WHAT THIS TASK INVOLVES -> Please copy each line of the data that includes the string "MathematicalPhysics".

Saved data entries
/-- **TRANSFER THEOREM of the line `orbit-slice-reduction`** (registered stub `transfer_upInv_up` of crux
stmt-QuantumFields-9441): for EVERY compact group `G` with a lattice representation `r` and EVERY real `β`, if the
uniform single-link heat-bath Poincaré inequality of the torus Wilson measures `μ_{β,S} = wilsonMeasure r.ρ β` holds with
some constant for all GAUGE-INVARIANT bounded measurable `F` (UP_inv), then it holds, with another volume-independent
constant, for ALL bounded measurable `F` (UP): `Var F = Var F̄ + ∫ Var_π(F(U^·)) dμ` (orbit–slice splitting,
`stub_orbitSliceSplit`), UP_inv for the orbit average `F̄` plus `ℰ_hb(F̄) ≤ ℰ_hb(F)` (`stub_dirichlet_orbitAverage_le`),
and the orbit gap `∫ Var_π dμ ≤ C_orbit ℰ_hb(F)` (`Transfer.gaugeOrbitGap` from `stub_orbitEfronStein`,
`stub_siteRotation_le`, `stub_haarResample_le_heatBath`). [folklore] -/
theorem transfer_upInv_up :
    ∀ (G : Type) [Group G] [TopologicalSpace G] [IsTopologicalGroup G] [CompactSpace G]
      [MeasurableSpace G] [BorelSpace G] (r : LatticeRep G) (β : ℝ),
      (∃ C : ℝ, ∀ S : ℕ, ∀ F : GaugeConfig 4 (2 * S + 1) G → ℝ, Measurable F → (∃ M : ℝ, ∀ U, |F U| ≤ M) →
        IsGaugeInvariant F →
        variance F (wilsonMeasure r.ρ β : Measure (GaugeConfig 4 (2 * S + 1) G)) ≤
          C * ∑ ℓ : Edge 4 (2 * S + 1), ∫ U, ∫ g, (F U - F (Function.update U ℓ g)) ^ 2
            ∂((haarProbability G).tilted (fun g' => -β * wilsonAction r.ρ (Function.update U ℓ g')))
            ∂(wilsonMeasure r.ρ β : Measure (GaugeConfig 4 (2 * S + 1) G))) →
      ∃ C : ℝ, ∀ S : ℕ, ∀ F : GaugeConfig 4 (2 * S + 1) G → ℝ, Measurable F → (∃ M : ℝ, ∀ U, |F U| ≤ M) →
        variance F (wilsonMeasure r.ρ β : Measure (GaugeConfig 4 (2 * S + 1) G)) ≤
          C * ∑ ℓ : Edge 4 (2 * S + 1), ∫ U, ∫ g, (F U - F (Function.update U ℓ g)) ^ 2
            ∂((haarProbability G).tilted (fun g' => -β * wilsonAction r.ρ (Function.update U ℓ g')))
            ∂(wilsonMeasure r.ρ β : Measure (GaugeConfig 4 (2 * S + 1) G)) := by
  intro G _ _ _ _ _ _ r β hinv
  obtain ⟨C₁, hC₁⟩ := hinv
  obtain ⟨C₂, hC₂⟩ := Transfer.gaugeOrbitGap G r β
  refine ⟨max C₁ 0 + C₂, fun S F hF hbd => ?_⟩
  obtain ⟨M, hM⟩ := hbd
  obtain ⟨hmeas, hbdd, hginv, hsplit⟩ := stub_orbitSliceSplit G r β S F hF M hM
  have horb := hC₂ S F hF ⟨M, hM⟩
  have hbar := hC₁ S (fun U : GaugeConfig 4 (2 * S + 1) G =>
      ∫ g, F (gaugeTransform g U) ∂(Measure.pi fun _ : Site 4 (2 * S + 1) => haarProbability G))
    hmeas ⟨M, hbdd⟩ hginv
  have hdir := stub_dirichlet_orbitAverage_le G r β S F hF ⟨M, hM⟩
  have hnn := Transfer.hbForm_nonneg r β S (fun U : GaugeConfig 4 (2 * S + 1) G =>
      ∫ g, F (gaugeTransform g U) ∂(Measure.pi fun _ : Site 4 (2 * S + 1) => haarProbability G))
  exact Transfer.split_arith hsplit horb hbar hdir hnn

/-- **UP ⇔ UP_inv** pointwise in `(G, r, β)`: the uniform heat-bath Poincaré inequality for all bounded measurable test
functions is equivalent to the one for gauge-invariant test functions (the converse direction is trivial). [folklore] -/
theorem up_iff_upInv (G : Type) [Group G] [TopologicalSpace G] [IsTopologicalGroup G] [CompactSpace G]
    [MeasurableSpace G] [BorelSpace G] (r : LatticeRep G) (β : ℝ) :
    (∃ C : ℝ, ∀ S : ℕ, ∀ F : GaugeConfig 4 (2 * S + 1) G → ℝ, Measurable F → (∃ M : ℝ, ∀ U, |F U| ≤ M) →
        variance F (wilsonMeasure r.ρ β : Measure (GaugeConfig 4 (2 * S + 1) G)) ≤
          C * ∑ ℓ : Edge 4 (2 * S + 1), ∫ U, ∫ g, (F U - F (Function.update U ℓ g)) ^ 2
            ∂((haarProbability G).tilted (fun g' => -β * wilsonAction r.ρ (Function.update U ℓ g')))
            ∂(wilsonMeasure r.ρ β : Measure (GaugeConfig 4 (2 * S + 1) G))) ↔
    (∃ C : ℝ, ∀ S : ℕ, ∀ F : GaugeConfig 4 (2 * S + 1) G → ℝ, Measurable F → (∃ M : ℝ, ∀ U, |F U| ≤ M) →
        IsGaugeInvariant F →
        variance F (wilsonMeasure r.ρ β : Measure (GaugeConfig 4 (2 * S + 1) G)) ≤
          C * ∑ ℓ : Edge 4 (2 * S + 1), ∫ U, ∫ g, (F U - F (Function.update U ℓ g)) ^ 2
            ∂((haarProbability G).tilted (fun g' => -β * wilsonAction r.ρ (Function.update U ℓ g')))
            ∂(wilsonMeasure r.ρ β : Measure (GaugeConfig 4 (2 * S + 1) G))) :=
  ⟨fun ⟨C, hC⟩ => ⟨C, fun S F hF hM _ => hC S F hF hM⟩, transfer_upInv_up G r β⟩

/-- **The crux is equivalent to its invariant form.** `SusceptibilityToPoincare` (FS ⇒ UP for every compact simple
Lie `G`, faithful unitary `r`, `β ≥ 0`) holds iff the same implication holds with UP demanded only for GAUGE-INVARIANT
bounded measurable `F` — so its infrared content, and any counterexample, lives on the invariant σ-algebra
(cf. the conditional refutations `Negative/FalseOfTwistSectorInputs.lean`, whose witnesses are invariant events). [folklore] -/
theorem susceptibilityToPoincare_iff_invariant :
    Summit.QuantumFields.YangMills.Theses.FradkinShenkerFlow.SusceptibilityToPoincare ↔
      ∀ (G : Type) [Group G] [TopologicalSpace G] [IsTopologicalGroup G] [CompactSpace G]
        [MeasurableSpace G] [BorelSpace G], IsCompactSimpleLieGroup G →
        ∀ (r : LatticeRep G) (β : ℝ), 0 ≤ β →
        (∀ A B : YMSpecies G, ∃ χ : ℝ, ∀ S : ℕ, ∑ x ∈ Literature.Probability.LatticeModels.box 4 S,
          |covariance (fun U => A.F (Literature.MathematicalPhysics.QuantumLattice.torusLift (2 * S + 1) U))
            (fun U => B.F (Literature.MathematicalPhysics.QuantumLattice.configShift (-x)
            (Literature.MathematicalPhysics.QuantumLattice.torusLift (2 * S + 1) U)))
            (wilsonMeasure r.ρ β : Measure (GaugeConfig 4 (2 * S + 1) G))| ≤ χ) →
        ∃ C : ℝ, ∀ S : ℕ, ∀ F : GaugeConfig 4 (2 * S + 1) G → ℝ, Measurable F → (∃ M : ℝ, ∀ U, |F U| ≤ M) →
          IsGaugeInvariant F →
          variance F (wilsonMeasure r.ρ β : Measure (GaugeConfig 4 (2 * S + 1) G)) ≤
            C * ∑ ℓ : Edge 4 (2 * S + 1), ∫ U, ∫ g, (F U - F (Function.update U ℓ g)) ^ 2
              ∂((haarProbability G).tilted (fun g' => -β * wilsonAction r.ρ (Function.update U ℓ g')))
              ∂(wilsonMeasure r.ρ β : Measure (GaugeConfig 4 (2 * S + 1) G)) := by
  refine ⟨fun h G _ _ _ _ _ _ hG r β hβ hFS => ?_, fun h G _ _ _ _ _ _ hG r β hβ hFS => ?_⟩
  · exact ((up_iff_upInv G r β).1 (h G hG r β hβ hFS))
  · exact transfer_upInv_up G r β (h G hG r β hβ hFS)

RESULT OF THIS TASK ->
          |covariance (fun U => A.F (Literature.MathematicalPhysics.QuantumLattice.torusLift (2 * S + 1) U))
            (fun U => B.F (Literature.MathematicalPhysics.QuantumLattice.configShift (-x)
            (Literature.MathematicalPhysics.QuantumLattice.torusLift (2 * S + 1) U)))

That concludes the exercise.